The purpose of this document is to analyze Dana Garden’s Yelp webpage. Our data had been collected through HTML webscraping . Self-guidied analysis will be motivated in my interest to see how others have rated Dana’s and learn more information about Dana’s reviews.
The document is structured with the following sections:
The packages required for this markdown are:
| Package | Summary |
|---|---|
| tidyverse | The tidyverse collection of packages |
| dplyr | Used for data cleaning & manipulation |
| ggplot2 | Necessary for creating visuals used throught this exam |
| scales | Necessary for editting labels on visuals |
| knitr | Used for RMarkdown documents |
| rmdformats | Used for RMarkdown themes |
| pander | Creates summary tables for Markdown |
| DT | Javascript enabled data tables |
| stargazer | Creating nice regression tables |
| PerformanceAnalytics | Detailed plots and tables for analytics |
While we might have our own way of ranking a restaurant or bar from 1-5 stars, through my web scraping, I learned that Yelp has their own of definition for each star rating. Check out what I found:
| STAR RATING | YELP DEFINITION |
|---|---|
| 1 | “Eek! Me Thinks Not.” |
| 2 | “Meh. I’ve Experienced Better.” |
| 3 | “A-Ok” |
| 4 | “Yay! I’m a Fan.” |
| 5 | “Woohoo! As goood as it gets!” |
It is a silly little finding, but it is interesting to see how Yelp links phrases to interpret a star rating given. And while this may be the way Yelp defines their star ratings, text reviews can demostrate how the two may not always align.
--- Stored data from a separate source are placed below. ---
import Mathlib.NumberTheory.Padics.RingHoms
import Summits.BirchSwinnertonDyer.BirchSwinnertonDyer.Theorems.Rank2Observatory2DescClSplitImageTree
import HarnessLib

/-!
# BirchSwinnertonDyer — rank ≥ 2 observatory: KERNEL-2DESC-CL — SPLIT LOCAL IMAGE: the square-class interface and its bridges (M3b part 1, odd `ℓ`)

HONEST FRAMING: per-curve certified theorems and census instruments; no claim on BSD in rank ≥ 2.

The computable tree `splitImgOdd ℓ ē` of `…SplitImageTree` (M3a) lists 6-bit class vectors.  This module proves it
is SOUND: for an odd prime `ℓ`, roots `e₀, e₁, e₂ ∈ ℤ_ℓ` congruent to pairwise distinct integers `ē_i` modulo
`ℓ^K`, `K = D + 1` (`D = max v_ℓ(ē_i − ē_j)`), and ANY point `(x, y)`, `y ≠ 0`, of `y² = (x − e₀)(x − e₁)(x − e₂)` over
`ℚ_ℓ`, the vector of square classes `(cls (x − e_i))_i` is produced by the tree (`vecOdd_mem_splitImgOdd`, part 2
`…SplitImageSound`).  THIS FILE (part 1): the interface, the finite bit algebra, the bridge `valInt = padicValInt`, Euler's
criterion for `nonsqBit`, the integer lemmas on the tree data (terminal separation) and the `ℓ`-adic lemmas (digits,
the square condition, the class of a determined root).

The square-class map enters through an explicit INTERFACE `SqClassMapOdd ℓ` (a structure passed as an argument, no
instances): a map `cls : ℚ_ℓ → Bool × Bool` that is multiplicative on non-zero elements (componentwise XOR) and whose
value on `a + ℓ^M ℤ_ℓ`, `a ∈ ℤ ∖ 0`, `v_ℓ(a) < M`, is `(v_ℓ(a) mod 2, [(a ℓ^{-v}/ℓ) = −1])`.  The genuine square-class
map of `ℚ_ℓ^×/ℚ_ℓ^{×2} ≅ (ℤ/2)²` is such a structure (module M1, `…PadicSquareClass`); soundness needs nothing else,
so this file does not depend on its construction.

Sorry-free; axioms `propext`, `Classical.choice`, `Quot.sound`.
[cite: Cassels1991LecturesEllipticCurves, §15] [cite: Cohen1993, §1.4.2]
-/

set_option linter.dupNamespace false
set_option autoImplicit false

namespace Summit.BirchSwinnertonDyer.BirchSwinnertonDyer.Rank2Observatory.TwoDescCl.SplitImage

open Summit.BirchSwinnertonDyer.BirchSwinnertonDyer.Rank2Observatory.TwoDescCl
  (eulerBit eulerBit_iff_legendreSym intCast_zmod_ne_zero)

/-! ## §0 The interface -/

/-- A SQUARE-CLASS MAP at an odd prime `ℓ`: `cls z = (v_ℓ(z) mod 2, [unit part is a non-square])`, multiplicative on
`ℚ_ℓ^×` (componentwise XOR), and computed on a coset `a + ℓ^M ℤ_ℓ` (`a ∈ ℤ ∖ 0`, `v_ℓ(a) < M`) from the integer `a`.
An explicit structure (no instance); constructed in `…PadicSquareClass` (M1). [cite: Cassels1991LecturesEllipticCurves, §15] -/
structure SqClassMapOdd (ℓ : ℕ) [Fact ℓ.Prime] where
  /-- the class of `z` as two bits `(v mod 2, non-square unit part)` (value on `0` irrelevant) -/
  cls : ℚ_[ℓ] → Bool × Bool
  /-- multiplicativity on non-zero elements -/
  cls_mul : ∀ z w : ℚ_[ℓ], z ≠ 0 → w ≠ 0 → cls (z * w) = ((cls z).1 != (cls w).1, (cls z).2 != (cls w).2)
  /-- local constancy: the class of `a + ℓ^M t` is read off the integer `a` when `v_ℓ(a) < M` -/
  cls_approx : ∀ (z : ℚ_[ℓ]) (a : ℤ) (M : ℕ) (t : ℤ_[ℓ]), a ≠ 0 → padicValInt ℓ a < M →
    z = (a : ℚ_[ℓ]) + (ℓ : ℚ_[ℓ]) ^ M * (t : ℚ_[ℓ]) →
    cls z = (decide (padicValInt ℓ a % 2 = 1), decide (legendreSym ℓ (a / (ℓ : ℤ) ^ padicValInt ℓ a) = -1))

/-- The 6-bit vector of three classes. [folklore] -/
def vec3 (c₀ c₁ c₂ : Bool × Bool) : ℕ := mkOdd 0 c₀.1 c₀.2 + mkOdd 1 c₁.1 c₁.2 + mkOdd 2 c₂.1 c₂.2

/-- The class vector of a point with abscissa `x`: `(cls (x − e_i))_i` as a 6-bit mask.
[cite: Cassels1991LecturesEllipticCurves, §15] -/
noncomputable def vecOdd {ℓ : ℕ} [Fact ℓ.Prime] (S : SqClassMapOdd ℓ) (x : ℚ_[ℓ]) (e : Fin 3 → ℤ_[ℓ]) : ℕ :=
  vec3 (S.cls (x - (e 0 : ℚ_[ℓ]))) (S.cls (x - (e 1 : ℚ_[ℓ]))) (S.cls (x - (e 2 : ℚ_[ℓ])))

/-! ## §1 Bit algebra (finite checks) -/

/-- Every pair of bits is one of the `fourClasses`. [folklore] -/
theorem mem_fourClasses (c : Bool × Bool) : c ∈ fourClasses := by
  obtain ⟨a, b⟩ := c; cases a <;> cases b <;> decide

/-- On a class vector, `sqOkOdd` tests that the componentwise XOR of the three classes vanishes. [folklore] -/
theorem sqOkOdd_vec3 (c₀ c₁ c₂ : Bool × Bool) :
    sqOkOdd (vec3 c₀ c₁ c₂) =
      ((((c₀.1 != c₁.1) != c₂.1) == false) && (((c₀.2 != c₁.2) != c₂.2) == false)) := by
  obtain ⟨a0, b0⟩ := c₀; obtain ⟨a1, b1⟩ := c₁; obtain ⟨a2, b2⟩ := c₂
  cases a0 <;> cases b0 <;> cases a1 <;> cases b1 <;> cases a2 <;> cases b2 <;> decide

/-- Three trivial classes give the zero mask. [folklore] -/
theorem vec3_false : vec3 (false, false) (false, false) (false, false) = 0 := by decide

/-! ## §2 The computable valuation is `padicValNat` -/

section Val
variable {ℓ : ℕ} [hp : Fact ℓ.Prime]

/-- The fuel-bounded loop `valNatAux` computes `padicValNat` once the fuel bounds the argument. [folklore] -/
theorem valNatAux_eq (fuel : ℕ) : ∀ n, 0 < n → n ≤ fuel → valNatAux ℓ fuel n = padicValNat ℓ n := by
  induction fuel with
  | zero => intro n hn hle; omega
  | succ fuel ih =>
    intro n hn hle
    have h2 : 2 ≤ ℓ := hp.out.two_le
    have hl : ¬ ℓ ≤ 1 := by omega
    have hn0 : n ≠ 0 := by omega
    show (if n = 0 then fuel + 1 else if ℓ ≤ 1 then 0
      else if n % ℓ = 0 then valNatAux ℓ fuel (n / ℓ) + 1 else 0) = _
    rw [if_neg hn0, if_neg hl]
    by_cases hd : n % ℓ = 0
    · rw [if_pos hd]
      have hdvd : ℓ ∣ n := Nat.dvd_of_mod_eq_zero hd
      have hq : 0 < n / ℓ := Nat.div_pos (Nat.le_of_dvd hn hdvd) (by omega)
      have hqlt : n / ℓ < n := Nat.div_lt_self hn (by omega)
      rw [ih _ hq (by omega), padicValNat.div hdvd]
      have := one_le_padicValNat_of_dvd hn0 hdvd
      omega
    · rw [if_neg hd]
      exact (padicValNat.eq_zero_of_not_dvd fun h => hd (Nat.mod_eq_zero_of_dvd h)).symm

/-- `valNat ℓ n = padicValNat ℓ n` for `n > 0`. [folklore] -/
theorem valNat_eq {n : ℕ} (hn : 0 < n) : valNat ℓ n = padicValNat ℓ n := valNatAux_eq n n hn le_rfl

/-- **Bridge**: M3a's fuel-bounded valuation is `padicValInt` on non-zero integers. [folklore] -/
theorem valInt_eq {z : ℤ} (hz : z ≠ 0) : valInt ℓ z = padicValInt ℓ z :=
  valNat_eq (Int.natAbs_pos.mpr hz)

omit hp in
/-- `valInt` is invariant under negation. [folklore] -/
theorem valInt_neg (z : ℤ) : valInt ℓ (-z) = valInt ℓ z := by
  simp [valInt, Int.natAbs_neg]

/-- `ℓ^K ∣ z` iff `z = 0` or `K ≤ valInt ℓ z`. [folklore] -/
theorem pow_dvd_iff_valInt (K : ℕ) (z : ℤ) : (ℓ : ℤ) ^ K ∣ z ↔ z = 0 ∨ K ≤ valInt ℓ z := by
  rw [padicValInt_dvd_iff]
  by_cases hz : z = 0
  · simp [hz]
  · rw [valInt_eq hz]

/-- The unit part `a / ℓ^{v(a)}` of a non-zero integer is prime to `ℓ`. [folklore] -/
theorem not_dvd_div_pow_padicValInt {a : ℤ} (ha : a ≠ 0) : ¬ (ℓ : ℤ) ∣ a / (ℓ : ℤ) ^ padicValInt ℓ a := by
  intro h
  have hd : (ℓ : ℤ) ^ padicValInt ℓ a ∣ a := padicValInt_dvd a
  have : (ℓ : ℤ) ^ (padicValInt ℓ a + 1) ∣ a := by
    obtain ⟨c, hc⟩ := h
    refine ⟨c, ?_⟩
    calc a = a / (ℓ : ℤ) ^ padicValInt ℓ a * (ℓ : ℤ) ^ padicValInt ℓ a := (Int.ediv_mul_cancel hd).symm
      _ = _ := by rw [hc]; ring
  rcases (padicValInt_dvd_iff _ _).mp this with h0 | hle
  · exact ha h0
  · omega

/-- **Bridge**: Euler's criterion — M3a's `nonsqBit` is the Legendre symbol test on units.
[cite: Cohen1993, §1.4.2] -/
theorem nonsqBit_eq (hℓ : ℓ ≠ 2) {u : ℤ} (hu : ¬ (ℓ : ℤ) ∣ u) :
    nonsqBit ℓ u = decide (legendreSym ℓ u = -1) := by
  have hne : ((u % (ℓ : ℤ) : ℤ) : ZMod ℓ) ≠ 0 := by
    rw [ZMod.intCast_mod]; exact intCast_zmod_ne_zero hu
  have key := eulerBit_iff_legendreSym hℓ hne
  rw [← legendreSym.mod] at key
  unfold nonsqBit
  rcases h : eulerBit ℓ (u % (ℓ : ℤ)) with _ | _
  · rw [h] at key; simp only [Bool.false_eq_true, false_iff] at key; simp [key]
  · rw [h] at key; simp only [true_iff] at key; simp [key]

end Val

/-! ## §3 Integer lemmas on the tree data -/

section Tree
variable {ℓ : ℕ} [hp : Fact ℓ.Prime]

omit hp in
/-- Unfolding of the leaf predicate: `r − ē_i ≠ 0` and `v_ℓ(r − ē_i) < j`. [folklore] -/
theorem leafOdd_eq_true_iff (e : Fin 3 → ℤ) (j : ℕ) (r : ℤ) (i : Fin 3) :
    leafOdd ℓ e j r i = true ↔ r - e i ≠ 0 ∧ valInt ℓ (r - e i) < j := by
  simp [leafOdd]

/-- A non-leaf root at level `j` has `ℓ^j ∣ r − ē_i`. [folklore] -/
theorem pow_dvd_of_leafOdd_false {e : Fin 3 → ℤ} {j : ℕ} {r : ℤ} {i : Fin 3}
    (h : leafOdd ℓ e j r i = false) : (ℓ : ℤ) ^ j ∣ r - e i := by
  rw [pow_dvd_iff_valInt]
  by_contra hc
  simp only [not_or, not_le] at hc
  have : leafOdd ℓ e j r i = true := (leafOdd_eq_true_iff e j r i).mpr ⟨hc.1, hc.2⟩
  rw [h] at this; exact Bool.false_ne_true this

omit hp in
/-- `v_ℓ(ē_i − ē_k) ≤ nodeDepth ℓ ē` for `i ≠ k` (by definition of the depth as a maximum). [folklore] -/
theorem valInt_sub_le_nodeDepth (e : Fin 3 → ℤ) (i k : Fin 3) (hik : i ≠ k) :
    valInt ℓ (e i - e k) ≤ nodeDepth ℓ e := by
  have hs : ∀ a b : ℤ, valInt ℓ (a - b) = valInt ℓ (b - a) := fun a b => by
    rw [← valInt_neg, neg_sub]
  fin_cases i <;> fin_cases k <;> simp [nodeDepth] at hik ⊢ <;>
    first | omega | (rw [hs]; omega)

/-- **Terminal separation**: at level `K = D + 1` two distinct roots cannot both be undetermined. [folklore] -/
theorem leafOdd_of_leafOdd_false {e : Fin 3 → ℤ} {K : ℕ} (hK : K = nodeDepth ℓ e + 1) {r : ℤ}
    {i k : Fin 3} (hik : i ≠ k) (hē : e i ≠ e k) (hi : leafOdd ℓ e K r i = false) :
    leafOdd ℓ e K r k = true := by
  by_contra hk
  rw [Bool.not_eq_true] at hk
  have h1 := pow_dvd_of_leafOdd_false hi
  have h2 := pow_dvd_of_leafOdd_false hk
  have h3 : (ℓ : ℤ) ^ K ∣ e i - e k := by
    have := dvd_sub h2 h1
    simpa using this
  rcases (pow_dvd_iff_valInt K _).mp h3 with h0 | hle
  · exact hē (sub_eq_zero.mp h0)
  · have := valInt_sub_le_nodeDepth (ℓ := ℓ) e i k hik
    omega

omit hp in
/-- When not all three indices are leaves, `matchOdd` returns a non-leaf index. [folklore] -/
theorem leafOdd_matchOdd {e : Fin 3 → ℤ} {j : ℕ} {r : ℤ}
    (h : ¬ (leafOdd ℓ e j r 0 && leafOdd ℓ e j r 1 && leafOdd ℓ e j r 2) = true) :
    leafOdd ℓ e j r (matchOdd ℓ e j r) = false := by
  unfold matchOdd
  revert h
  cases h0 : leafOdd ℓ e j r 0 <;> cases h1 : leafOdd ℓ e j r 1 <;> cases h2 : leafOdd ℓ e j r 2 <;>
    simp [h0, h1, h2]

omit hp in
/-- A node defers its residue to the next level (`none`) only strictly above the terminal level. [folklore] -/
theorem nodeOdd_eq_none {K : ℕ} {e : Fin 3 → ℤ} {j : ℕ} {r : ℤ} (h : nodeOdd ℓ K e j r = none) : j < K := by
  unfold nodeOdd at h
  split_ifs at h with h1 h2
  exact h2

omit hp in
/-- The bits of the two other roots plus the matching root's class give the full vector. [folklore] -/
theorem baseOdd_add_mkOdd (e : Fin 3 → ℤ) (r : ℤ) (i : Fin 3) (c : Fin 3 → Bool × Bool)
    (h : ∀ k : Fin 3, k ≠ i → bitsOdd ℓ k.val (r - e k) = mkOdd k.val (c k).1 (c k).2) :
    baseOdd ℓ e r i + mkOdd i.val (c i).1 (c i).2 = vec3 (c 0) (c 1) (c 2) := by
  fin_cases i
  · have h1 := h 1 (by decide); have h2 := h 2 (by decide)
    simp only [Fin.val_one, Fin.val_two] at h1 h2
    simp only [baseOdd, Fin.zero_eta, Fin.isValue, ↓reduceIte, h1, h2, vec3]; omega
  · have h0 := h 0 (by decide); have h2 := h 2 (by decide)
    simp only [Fin.val_zero, Fin.val_two] at h0 h2
    simp only [baseOdd, Fin.mk_one, Fin.isValue, one_ne_zero, ↓reduceIte, h0, h2, vec3]; omega
  · have h0 := h 0 (by decide); have h1 := h 1 (by decide)
    simp only [Fin.val_zero, Fin.val_one] at h0 h1
    simp only [baseOdd, Fin.reduceFinMk, Fin.isValue, Fin.reduceEq, ↓reduceIte, h0, h1, vec3]

omit hp in
/-- If each `bitsOdd` summand is the mask of a class `c k`, the node's bit vector is `vec3 (c 0) (c 1) (c 2)`. [folklore] -/
theorem bvOdd_eq_vec3 (e : Fin 3 → ℤ) (r : ℤ) (c : Fin 3 → Bool × Bool)
    (h : ∀ k : Fin 3, bitsOdd ℓ k.val (r - e k) = mkOdd k.val (c k).1 (c k).2) :
    bvOdd ℓ e r = vec3 (c 0) (c 1) (c 2) := by
  have h0 := h 0; have h1 := h 1; have h2 := h 2
  simp only [Fin.val_zero, Fin.val_one, Fin.val_two] at h0 h1 h2
  simp only [bvOdd, h0, h1, h2, vec3]

end Tree

/-! ## §4 `ℓ`-adic lemmas: digits, the square condition, classes of determined roots -/

section Padic
variable {ℓ : ℕ} [hp : Fact ℓ.Prime]

/-- Digits: `x = (x mod ℓ^n) + ℓ^n t`. [folklore] -/
theorem exists_appr_add (X : ℤ_[ℓ]) (n : ℕ) :
    ∃ t : ℤ_[ℓ], X = ((X.appr n : ℕ) : ℤ_[ℓ]) + (ℓ : ℤ_[ℓ]) ^ n * t := by
  obtain ⟨t, ht⟩ := Ideal.mem_span_singleton'.mp (PadicInt.appr_spec n X)
  exact ⟨t, by linear_combination (-1 : ℤ_[ℓ]) * ht⟩

/-- Consecutive digits: `x mod ℓ^{n+1} = (x mod ℓ^n) + a ℓ^n` with `a < ℓ`. [folklore] -/
theorem appr_succ (X : ℤ_[ℓ]) (n : ℕ) : ∃ a : ℕ, a < ℓ ∧ X.appr (n + 1) = X.appr n + a * ℓ ^ n := by
  obtain ⟨a, ha⟩ := PadicInt.dvd_appr_sub_appr X n (n + 1) (Nat.le_succ n)
  have hmono : X.appr n ≤ X.appr (n + 1) := PadicInt.appr_mono X (Nat.le_succ n)
  have hlt : X.appr (n + 1) < ℓ ^ (n + 1) := PadicInt.appr_lt X (n + 1)
  have heq : X.appr (n + 1) = X.appr n + ℓ ^ n * a := by omega
  refine ⟨a, ?_, by rw [heq, mul_comm]⟩
  have h1 : ℓ ^ n * a < ℓ ^ n * ℓ := by rw [← pow_succ]; omega
  exact Nat.lt_of_mul_lt_mul_left h1

/-- The square condition: if `y² = z₀ z₁ z₂`, `y ≠ 0`, the three classes XOR to zero.
[cite: Cassels1991LecturesEllipticCurves, §15] -/
theorem xor3_of_sq (S : SqClassMapOdd ℓ) {y z₀ z₁ z₂ : ℚ_[ℓ]} (hy : y ≠ 0) (h : y ^ 2 = z₀ * z₁ * z₂) :
    (((S.cls z₀).1 != (S.cls z₁).1) != (S.cls z₂).1) = false ∧
      (((S.cls z₀).2 != (S.cls z₁).2) != (S.cls z₂).2) = false := by
  have hz : z₀ * z₁ * z₂ ≠ 0 := h ▸ pow_ne_zero 2 hy
  have hz2 : z₂ ≠ 0 := right_ne_zero_of_mul hz
  have hz01 : z₀ * z₁ ≠ 0 := left_ne_zero_of_mul hz
  have hz0 : z₀ ≠ 0 := left_ne_zero_of_mul hz01
  have hz1 : z₁ ≠ 0 := right_ne_zero_of_mul hz01
  have e1 := S.cls_mul y y hy hy
  rw [← pow_two, h, S.cls_mul _ _ hz01 hz2, S.cls_mul _ _ hz0 hz1] at e1
  simp only [bne_self_eq_false, Prod.mk.injEq] at e1
  exact e1

/-- If `y ≠ 0` and `y² = z₀ z₁ z₂` then every `z_i ≠ 0`. [folklore] -/
theorem ne_zero_of_sq {y z₀ z₁ z₂ : ℚ_[ℓ]} (hy : y ≠ 0) (h : y ^ 2 = z₀ * z₁ * z₂) :
    z₀ ≠ 0 ∧ z₁ ≠ 0 ∧ z₂ ≠ 0 := by
  have hz : z₀ * z₁ * z₂ ≠ 0 := h ▸ pow_ne_zero 2 hy
  exact ⟨left_ne_zero_of_mul (left_ne_zero_of_mul hz), right_ne_zero_of_mul (left_ne_zero_of_mul hz),
    right_ne_zero_of_mul hz⟩

/-- **Class of a determined root**: if `z = w + ℓ^j T` with `w ∈ ℤ ∖ 0`, `v_ℓ(w) < j`, then `cls z` is M3a's
`bitsOdd` data of `w`. [cite: Cassels1991LecturesEllipticCurves, §15] -/
theorem cls_eq_of_approx (S : SqClassMapOdd ℓ) (hℓ : ℓ ≠ 2) {z : ℚ_[ℓ]} {w : ℤ} {j : ℕ} (T : ℤ_[ℓ])
    (hw : w ≠ 0) (hv : valInt ℓ w < j) (hz : z = (w : ℚ_[ℓ]) + (ℓ : ℚ_[ℓ]) ^ j * (T : ℚ_[ℓ])) :
    S.cls z = (decide (valInt ℓ w % 2 = 1), nonsqBit ℓ (unitPart ℓ w)) := by
  have h1 := S.cls_approx z w j T hw (by rw [← valInt_eq hw]; exact hv) hz
  rw [h1, unitPart, valInt_eq hw, nonsqBit_eq hℓ (not_dvd_div_pow_padicValInt hw)]

end Padic

end Summit.BirchSwinnertonDyer.BirchSwinnertonDyer.Rank2Observatory.TwoDescCl.SplitImage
Now that we know that the star ratings mean, I scraped data from the webpage and found that Dana’s scores a 4/5 stars. It seems that some people are indeed fans!
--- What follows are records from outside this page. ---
import Mathlib.GroupTheory.Index
import Literature.AnabelianGeometry.SemiGraphs.TemperedQuasiGeometricCompatible
import Literature.AnabelianGeometry.SemiGraphs.TemperedReconstructionReductionsProofs
import Literature.AnabelianGeometry.SemiGraphs.TemperedReconstructionVertexMapProofs
import Literature.AnabelianGeometry.SemiGraphs.TemperedVerticialDistinctSameVertex
import HarnessLib

/-!
# Definition 3.8, compatible reading: INJECTIVE quasi-geometric homomorphisms are compatibly
# quasi-geometric (proof-only)

Mochizuki, *Semi-graphs of anabelioids*, Publ. RIMS **42** (2006), §3, Def. 3.8 / Cor. 3.9 p. 42,
Thm. 3.7 (ii), (iv) pp. 40–41 [cite: MochizukiSemiAnbd2006, Def 3.8 p.42].  Toward the (a)-direction
of Cor. 3.9 over the compatible reading (`IsCompatiblyQuasiGeometric`, ruling χ2 on finding
t2g2-F1): if `φ : π₁^temp(G) → Π` is quasi-geometric in the literal sense and INJECTIVE (the case of
finite étale coverings and of embeddings), then it is compatibly quasi-geometric
(`isCompatiblyQuasiGeometric_of_injective`): were two distinct maximal compact
`K₁ ≠ H₁` (verticial, Thm. 3.7 (iv)) carried into ONE maximal compact `Q`, their images would be open
in `Q`, so `φ(H₁)` would have finite index over `φ(K₁) ∩ φ(H₁) = φ(K₁ ∩ H₁)`; but `K₁ ∩ H₁` has
infinite index in `K₁` (Thm. 3.7 (ii), `verticialDistinct_holds`), and injectivity transports indices.
Hence a homomorphism induced by a locally open morphism is compatibly quasi-geometric as soon as it
is injective (`isCompatiblyQuasiGeometric_of_compat_of_injective`, with R0
`InducedIsQuasiGeometric_of`).  The non-injective case needs the coherence of the chart pull-back
(as for R1) and is not treated.  Nothing here takes a side on [IUTchIII] Cor. 3.12.
-/

open Topology

namespace Literature.AnabelianGeometry.SemiGraphs

namespace ProfiniteSemiGraph

universe u

variable {𝒢 ℋ : ProfiniteSemiGraph.{u}}

/-- Conjugating a subgroup by one of its own elements does nothing. [folklore] -/
private theorem map_conj_eq_self_of_mem {Γ : Type u} [Group Γ] {K : Subgroup Γ} {g : Γ} (hg : g ∈ K) :
    K.map (MulAut.conj g).toMonoidHom = K := by
  ext x
  rw [Subgroup.mem_map_equiv, MulAut.conj_symm_apply]
  constructor
  · intro h
    have := K.mul_mem (K.mul_mem hg h) (K.inv_mem hg)
    simpa [mul_assoc] using this
  · intro h
    exact K.mul_mem (K.mul_mem (K.inv_mem hg) h) hg

/-- Two distinct verticial subgroups meet with infinite index (Thm. 3.7 (ii), both clauses, PROVED in
the tree as `verticialDistinct_holds`; at one vertex the two are conjugate by a non-member, by
commensurable terminality). [cite: MochizukiSemiAnbd2006, Thm 3.7(ii) p.40] -/
theorem relIndex_eq_zero_of_verticial_ne (h𝒢 : 𝒢.Thm37Hypotheses) (c : TemperedPiChart 𝒢)
    {v₁ v₂ : 𝒢.graph.Vertex} {K₁ H₁ : Subgroup c.G} (hK₁ : K₁ ∈ verticialSubgroups c v₁)
    (hH₁ : H₁ ∈ verticialSubgroups c v₂) (hne : K₁ ≠ H₁) : H₁.relIndex K₁ = 0 := by
  by_cases hv : v₁ = v₂
  · subst hv
    obtain ⟨g, rfl⟩ := exists_conj_of_mem_verticialSubgroups c hK₁ hH₁
    have hg : g ∉ K₁ := fun hg => hne (map_conj_eq_self_of_mem hg).symm
    have h0 := (verticialDistinct_holds 𝒢 h𝒢 c).2 v₁ K₁ hK₁ 1 g (by simpa using hg)
    rwa [map_one, show K₁.map (1 : MulAut c.G).toMonoidHom = K₁ from by ext x; simp] at h0
  · exact (verticialDistinct_holds 𝒢 h𝒢 c).1 v₁ v₂ K₁ H₁ hK₁ hH₁ hv

/-- **Injective quasi-geometric homomorphisms are compatibly quasi-geometric** (Def. 3.8, compatible
reading; the source a semi-graph of anabelioids under the hypotheses of Thm. 3.7, with Thm. 3.7 (iv)
as a binder). [cite: MochizukiSemiAnbd2006, Def 3.8 p.42] -/
theorem isCompatiblyQuasiGeometric_of_injective
    (h37iv : MaximalCompactIffVerticial.{u}) (h𝒢 : 𝒢.Thm37Hypotheses) (c𝒢 : TemperedPiChart 𝒢)
    {Γ : Type u} [Group Γ] [TopologicalSpace Γ] [IsTopologicalGroup Γ] {φ : c𝒢.G →ₜ* Γ}
    (hq : IsQuasiGeometric φ) (hinj : Function.Injective φ) : IsCompatiblyQuasiGeometric φ := by
  refine ⟨hq, fun K₁ H₁ hK₁ hH₁ hne hnt => ?_⟩
  obtain ⟨hmax, -⟩ := h37iv 𝒢 h𝒢 c𝒢
  obtain ⟨v₁, hK₁v⟩ := (hmax K₁).mp hK₁
  obtain ⟨v₂, hH₁v⟩ := (hmax H₁).mp hH₁
  obtain ⟨K₂, hK₂, hmK⟩ := hq.maximal K₁ hK₁
  obtain ⟨H₂, hH₂, hmH⟩ := hq.maximal H₁ hH₁
  by_cases h : K₂ = H₂
  · exfalso
    subst h
    -- source: infinite index; injectivity transports it
    have h1 : (H₁.map φ.toMonoidHom).relIndex (K₁.map φ.toMonoidHom) = 0 := by
      rw [Subgroup.relIndex_map_map_of_injective _ _ hinj]
      exact relIndex_eq_zero_of_verticial_ne h𝒢 c𝒢 hK₁v hH₁v hne
    -- target: `φ(H₁)` has finite index in `K₂ ⊇ φ(K₁)`
    have h2 : (H₁.map φ.toMonoidHom).relIndex K₂ ≠ 0 :=
      relIndex_ne_zero_of_mapsOnto φ.toMonoidHom hK₂.1 hmH
    exact h2 (Subgroup.relIndex_eq_zero_of_le_right hmK.1 h1)
  · exact ⟨K₂, H₂, hK₂, hH₂, h, hmK.1, hmH.1⟩

/-- **An INJECTIVE homomorphism compatible with a locally open morphism is compatibly
quasi-geometric** (Cor. 3.9 (a) over the compatible reading, injective case): R0
`InducedIsQuasiGeometric_of` gives the literal Def. 3.8, injectivity the compatibility.
[cite: MochizukiSemiAnbd2006, Cor 3.9 p.42] -/
theorem isCompatiblyQuasiGeometric_of_compat_of_injective (h37i : VerticialInjective.{u})
    (h37iv : MaximalCompactIffVerticial.{u}) (h𝒢 : Cor39Hypotheses 𝒢) (hℋ : Cor39Hypotheses ℋ)
    (c𝒢 : TemperedPiChart 𝒢) (cℋ : TemperedPiChart ℋ) (F : Hom 𝒢 ℋ) (φ : c𝒢.G →ₜ* cℋ.G)
    (hF : F.IsLocallyOpen) (hV : F.CompatV c𝒢 cℋ φ) (hE : F.CompatE c𝒢 cℋ φ)
    (hinj : Function.Injective φ) : IsCompatiblyQuasiGeometric φ :=
  isCompatiblyQuasiGeometric_of_injective h37iv h𝒢.thm37Hypotheses c𝒢
    (InducedIsQuasiGeometric_of h37i h37iv 𝒢 ℋ h𝒢 hℋ c𝒢 cℋ F φ hF hV hE) hinj

end ProfiniteSemiGraph

end Literature.AnabelianGeometry.SemiGraphs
Certain reviews are highlighted and sepaaraated from the rest when they include words that others have also used in reviews for ssaid establishment. I wanted to scrape this page to find what the keywards were and how often they were used.
I was also interested to the location distribution of where Dana’s reviewers were from. To no ones surprise, the majority of reviewers were from Cincinnati, but it was interessting to see the other cities and states that were represented.
Yelp utilizes this section of the webpage to point out the important aspects about a restaurant or bar that customers would like to know. For Dana’s, Yelp picked out: * No Reservations * Accepts Credit Cards * Outdoor Seating * Divey
Through this webscraping, I was able to find out the definitions of star ratings, Dana’s star rating, analyze review keyword usage, analyze reviewers’ locations and see the amenities Yelp deemed as most important for customers to know.
While this was a fun exercise, there is more that I would have liked to have done with this HTML scrape. It was very difficult to just pull out the text reviews, but I would have liked to have done some text analysis on the reviews in the attenpt to quantify the frequency and tone words were used in. Also, I ran into difficulty pulling the star rating for each review as it is categorized as an image. Ideally, I would like to solve both of these barriers and conduct analysis between the tone of language used to the star rating associated with the review.